import Summits.CriticalPhenomena.PercolationContinuityZ3.Theorems.PercNearOneGluingNoHeavyConstsMDLXJointXEdgeInduction
import HarnessLib

/-!
# CROSS: the "touching-world" form of the two members `M₁`, `M₂` (exact identities; PAPER-2 track (ii), seat `prim-consts-2`, gen 20)

builds on p205010 (kernel theorem, internal audit signed; external expert review pending).  Support file (`--supports
stmt-CriticalPhenomena-4575`); theorems only (two `ring` identities instantiated on the masses of `Consts.polMargin`), no sorries, standard axioms.
Memo `run/shared/lean/prim/consts/FROM-prim-consts-2-g20-AVOID-SPLIT.md` §0(5d).

For nested avoided sets `X ⊂ X' = X ∪ {u}` write `P_{abc} = polMargin μ s y z F X_a X_b X_c` (`X_0 = X`, `X_1 = X'`), `M₀ = P₀₀₀` (the MDL(X)′ margin at `X`),
`M₃ = P₁₁₁` (at `X'`), `M₁ = P₁₀₀+P₀₁₀+P₀₀₁`, `M₂ = P₁₁₀+P₁₀₁+P₀₁₁` (`Consts.CrossRel` asks `M₁, M₂ ≥ 0`); masses `d = μ(D)`, `d' = μ(D')` (`D = {s↮X}`,
`D' = {s↮X'}`), `t, tw` / `t', tw'` the copy-0 masses for `X` / `X'`, `f, fz, fy, dz, dy` (resp. primed) the integrals/masses over `D` (resp. `D'`).  With the marker
functions `φ_X = t·1_Z − tw·1_Y`, `φ_{X'} = t'·1_Z − tw'·1_Y` and `R = ∫_D φ_X = t·dz − tw·dy`, `R' = ∫_{D'} φ_{X'}`:
* `Consts.polMargin_M1_touching` — **`d·M₁ = (d + d')·M₀ + d·P₁₀₀ − Θ₁`**, `Θ₁ = d²[t(fz−fz') − tw(fy−fy')] − d·f·[t(dz−dz') − tw(dy−dy')] − d·R·(f−f') + f·R·(d−d')`;
  when `D' ⊆ D` (always), `Θ₁ = d²·∫_{D∖D'} (F − E_νF)(φ_X − E_νφ_X) dμ` is the TOUCHING-WORLD second moment (`D∖D' = D ∩ {s↔u}`, `ν = μ(·|D)`) and
  `P₁₀₀ = d²·Cov_ν(F, φ_{X'})` the crossed bracket, so `M₁/d = (d+d')·Cov_ν(F,φ_X) + d·Cov_ν(F,φ_{X'}) − ∫_{D∩{s↔u}}(F−E_νF)(φ_X−E_νφ_X)`;
* `Consts.polMargin_M2_touching` — **`d'·M₂ = (d + d')·M₃ + d'·P₀₁₁ + Θ₂`**, `Θ₂ = d'²[t'(fz−fz') − tw'(fy−fy')] − d'f'[t'(dz−dz') − tw'(dy−dy')] − d'R'(f−f') + f'R'(d−d')`
  (`= d'²·∫_{D∩{s↔u}}(F − E_{ν'}F)(φ_{X'} − E_{ν'}φ_{X'}) dμ`, `ν' = μ(·|D')`; `P₀₁₁ = d'²·Cov_{ν'}(F, φ_X)`) — stated here as the ring identity
  `Consts.polMargin_M2_touching_algebra` (instantiate after `unfold polMargin`, exactly as `polMargin_M1_touching` does for `M₁`).
So each CROSS member = (own MDL(X)′ bracket) + (crossed bracket: own measure, the other avoided set's marker function) ∓ (a touching-world second moment).
Numerics (this seat gen 20, exact, all up-sets): the IH-free residuals `M₁ − (d'/d)·… `, precisely `A1 = M₁ − dd'B₀`, `A2 = M₂ − dd'B₃` of the memo, are ≥ 0 in
229 442 random corner-weight instances n ≤ 7 and 29 596 corner climbs (kit j203754, j203759), 0 violations; `M₁, M₂` 0 violations in ≈ 1.3 M instances.
[cite: VandenbergHaggstromKahn2005, §2.1 (pp. 9–13)]
-/

noncomputable section

namespace Summit.CriticalPhenomena.PercolationContinuityZ3.Theorems

open MeasureTheory Set Literature.Probability.LatticeModels Literature.Probability.Percolation
open scoped Classical

namespace Consts

variable {V : Type*} [Fintype V]

omit [Fintype V] in
/-- The `M₁` touching-world algebra (ring identity in sixteen masses). [folklore] -/
theorem polMargin_M1_touching_algebra (t tw t' tw' d d' f f' fz fz' dz dz' fy fy' dy dy' : ℝ) :
    d * ((t' * (d * fz - f * dz) - tw' * (d * fy - f * dy)) + (t * (d' * fz - f' * dz) - tw * (d' * fy - f' * dy)) +
        (t * (d * fz' - f * dz') - tw * (d * fy' - f * dy'))) =
      (d + d') * (t * (d * fz - f * dz) - tw * (d * fy - f * dy)) + d * (t' * (d * fz - f * dz) - tw' * (d * fy - f * dy)) -
        (d ^ 2 * (t * (fz - fz') - tw * (fy - fy')) - d * f * (t * (dz - dz') - tw * (dy - dy')) -
          d * (t * dz - tw * dy) * (f - f') + f * (t * dz - tw * dy) * (d - d')) := by
  ring

omit [Fintype V] in
/-- The `M₂` touching-world algebra (ring identity in sixteen masses). [folklore] -/
theorem polMargin_M2_touching_algebra (t tw t' tw' d d' f f' fz fz' dz dz' fy fy' dy dy' : ℝ) :
    d' * ((t' * (d' * fz - f' * dz) - tw' * (d' * fy - f' * dy)) + (t' * (d * fz' - f * dz') - tw' * (d * fy' - f * dy')) +
        (t * (d' * fz' - f' * dz') - tw * (d' * fy' - f' * dy'))) =
      (d + d') * (t' * (d' * fz' - f' * dz') - tw' * (d' * fy' - f' * dy')) + d' * (t * (d' * fz' - f' * dz') - tw * (d' * fy' - f' * dy')) +
        (d' ^ 2 * (t' * (fz - fz') - tw' * (fy - fy')) - d' * f' * (t' * (dz - dz') - tw' * (dy - dy')) -
          d' * (t' * dz' - tw' * dy') * (f - f') + f' * (t' * dz' - tw' * dy') * (d - d')) := by
  ring

omit [Fintype V] in
/-- **The touching-world form of the first CROSS member**: for all weights, `s, y, z, u, X`, every `F`, with `X' = X ∪ {u}`,
`μ(D)·[P(X',X,X) + P(X,X',X) + P(X,X,X')] = (μ(D) + μ(D'))·P(X,X,X) + μ(D)·P(X',X,X) − Θ₁` with `Θ₁` as in the module docstring
(`= μ(D)²·∫_{D∖D'}(F − E_νF)(φ_X − E_νφ_X) dμ`). [cite: VandenbergHaggstromKahn2005, §2.1 (pp. 9–13)] -/
theorem polMargin_M1_touching (w : Sym2 V → unitInterval) (s y z u : V) (X : Set V) (F : Set (Sym2 V) → ℝ) :
    (prodBernoulli w).real {ω : BondConfig V | ∀ x ∈ X, ¬ (openGraph ω).Reachable s x} *
        (polMargin (prodBernoulli w) s y z F (insert u X) X X + polMargin (prodBernoulli w) s y z F X (insert u X) X +
          polMargin (prodBernoulli w) s y z F X X (insert u X)) =
      ((prodBernoulli w).real {ω : BondConfig V | ∀ x ∈ X, ¬ (openGraph ω).Reachable s x} +
            (prodBernoulli w).real {ω : BondConfig V | ∀ x ∈ insert u X, ¬ (openGraph ω).Reachable s x}) *
          polMargin (prodBernoulli w) s y z F X X X +
        (prodBernoulli w).real {ω : BondConfig V | ∀ x ∈ X, ¬ (openGraph ω).Reachable s x} * polMargin (prodBernoulli w) s y z F (insert u X) X X -
        ((prodBernoulli w).real {ω : BondConfig V | ∀ x ∈ X, ¬ (openGraph ω).Reachable s x} ^ 2 *
            ((prodBernoulli w).real ({ω : BondConfig V | ∀ x ∈ insert s X, ¬ (openGraph ω).Reachable y x} ∩
                {ω | ∀ x ∈ X, ¬ (openGraph ω).Reachable s x}) *
              ((∫ ω in {ω : BondConfig V | ∀ x ∈ X, ¬ (openGraph ω).Reachable s x} ∩ openConn s z, F (openEdgeCluster ω s) ∂(prodBernoulli w)) -
                ∫ ω in {ω : BondConfig V | ∀ x ∈ insert u X, ¬ (openGraph ω).Reachable s x} ∩ openConn s z, F (openEdgeCluster ω s) ∂(prodBernoulli w)) -
              (prodBernoulli w).real ({ω : BondConfig V | ∀ x ∈ insert s X, ¬ (openGraph ω).Reachable y x} ∩
                {ω | ∀ x ∈ X, ¬ (openGraph ω).Reachable s x} ∩ openConn y z) *
              ((∫ ω in {ω : BondConfig V | ∀ x ∈ X, ¬ (openGraph ω).Reachable s x} ∩ openConn s y, F (openEdgeCluster ω s) ∂(prodBernoulli w)) -
                ∫ ω in {ω : BondConfig V | ∀ x ∈ insert u X, ¬ (openGraph ω).Reachable s x} ∩ openConn s y, F (openEdgeCluster ω s) ∂(prodBernoulli w))) -
          (prodBernoulli w).real {ω : BondConfig V | ∀ x ∈ X, ¬ (openGraph ω).Reachable s x} *
            (∫ ω in {ω : BondConfig V | ∀ x ∈ X, ¬ (openGraph ω).Reachable s x}, F (openEdgeCluster ω s) ∂(prodBernoulli w)) *
            ((prodBernoulli w).real ({ω : BondConfig V | ∀ x ∈ insert s X, ¬ (openGraph ω).Reachable y x} ∩
                {ω | ∀ x ∈ X, ¬ (openGraph ω).Reachable s x}) *
              ((prodBernoulli w).real ({ω : BondConfig V | ∀ x ∈ X, ¬ (openGraph ω).Reachable s x} ∩ openConn s z) -
                (prodBernoulli w).real ({ω : BondConfig V | ∀ x ∈ insert u X, ¬ (openGraph ω).Reachable s x} ∩ openConn s z)) -
              (prodBernoulli w).real ({ω : BondConfig V | ∀ x ∈ insert s X, ¬ (openGraph ω).Reachable y x} ∩
                {ω | ∀ x ∈ X, ¬ (openGraph ω).Reachable s x} ∩ openConn y z) *
              ((prodBernoulli w).real ({ω : BondConfig V | ∀ x ∈ X, ¬ (openGraph ω).Reachable s x} ∩ openConn s y) -
                (prodBernoulli w).real ({ω : BondConfig V | ∀ x ∈ insert u X, ¬ (openGraph ω).Reachable s x} ∩ openConn s y))) -
          (prodBernoulli w).real {ω : BondConfig V | ∀ x ∈ X, ¬ (openGraph ω).Reachable s x} *
            ((prodBernoulli w).real ({ω : BondConfig V | ∀ x ∈ insert s X, ¬ (openGraph ω).Reachable y x} ∩
                {ω | ∀ x ∈ X, ¬ (openGraph ω).Reachable s x}) *
                (prodBernoulli w).real ({ω : BondConfig V | ∀ x ∈ X, ¬ (openGraph ω).Reachable s x} ∩ openConn s z) -
              (prodBernoulli w).real ({ω : BondConfig V | ∀ x ∈ insert s X, ¬ (openGraph ω).Reachable y x} ∩
                {ω | ∀ x ∈ X, ¬ (openGraph ω).Reachable s x} ∩ openConn y z) *
                (prodBernoulli w).real ({ω : BondConfig V | ∀ x ∈ X, ¬ (openGraph ω).Reachable s x} ∩ openConn s y)) *
            ((∫ ω in {ω : BondConfig V | ∀ x ∈ X, ¬ (openGraph ω).Reachable s x}, F (openEdgeCluster ω s) ∂(prodBernoulli w)) -
              ∫ ω in {ω : BondConfig V | ∀ x ∈ insert u X, ¬ (openGraph ω).Reachable s x}, F (openEdgeCluster ω s) ∂(prodBernoulli w)) +
          (∫ ω in {ω : BondConfig V | ∀ x ∈ X, ¬ (openGraph ω).Reachable s x}, F (openEdgeCluster ω s) ∂(prodBernoulli w)) *
            ((prodBernoulli w).real ({ω : BondConfig V | ∀ x ∈ insert s X, ¬ (openGraph ω).Reachable y x} ∩
                {ω | ∀ x ∈ X, ¬ (openGraph ω).Reachable s x}) *
                (prodBernoulli w).real ({ω : BondConfig V | ∀ x ∈ X, ¬ (openGraph ω).Reachable s x} ∩ openConn s z) -
              (prodBernoulli w).real ({ω : BondConfig V | ∀ x ∈ insert s X, ¬ (openGraph ω).Reachable y x} ∩
                {ω | ∀ x ∈ X, ¬ (openGraph ω).Reachable s x} ∩ openConn y z) *
                (prodBernoulli w).real ({ω : BondConfig V | ∀ x ∈ X, ¬ (openGraph ω).Reachable s x} ∩ openConn s y)) *
            ((prodBernoulli w).real {ω : BondConfig V | ∀ x ∈ X, ¬ (openGraph ω).Reachable s x} -
              (prodBernoulli w).real {ω : BondConfig V | ∀ x ∈ insert u X, ¬ (openGraph ω).Reachable s x})) := by
  unfold polMargin
  exact polMargin_M1_touching_algebra _ _ _ _ _ _ _ _ _ _ _ _ _ _ _ _

end Consts

end Summit.CriticalPhenomena.PercolationContinuityZ3.Theorems

end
....................
▶ [WHAT IS REQUIRED] Could you write out, exactly as they stand, only the lines above that begin at the line with "touching-world form of" and stop after the line with "(polMargin (prodBernoulli w)"?

▶ [SOLUTION TO THIS EXERCISE]
/-- **The touching-world form of the first CROSS member**: for all weights, `s, y, z, u, X`, every `F`, with `X' = X ∪ {u}`,
`μ(D)·[P(X',X,X) + P(X,X',X) + P(X,X,X')] = (μ(D) + μ(D'))·P(X,X,X) + μ(D)·P(X',X,X) − Θ₁` with `Θ₁` as in the module docstring
(`= μ(D)²·∫_{D∖D'}(F − E_νF)(φ_X − E_νφ_X) dμ`). [cite: VandenbergHaggstromKahn2005, §2.1 (pp. 9–13)] -/
theorem polMargin_M1_touching (w : Sym2 V → unitInterval) (s y z u : V) (X : Set V) (F : Set (Sym2 V) → ℝ) :
    (prodBernoulli w).real {ω : BondConfig V | ∀ x ∈ X, ¬ (openGraph ω).Reachable s x} *
        (polMargin (prodBernoulli w) s y z F (insert u X) X X + polMargin (prodBernoulli w) s y z F X (insert u X) X +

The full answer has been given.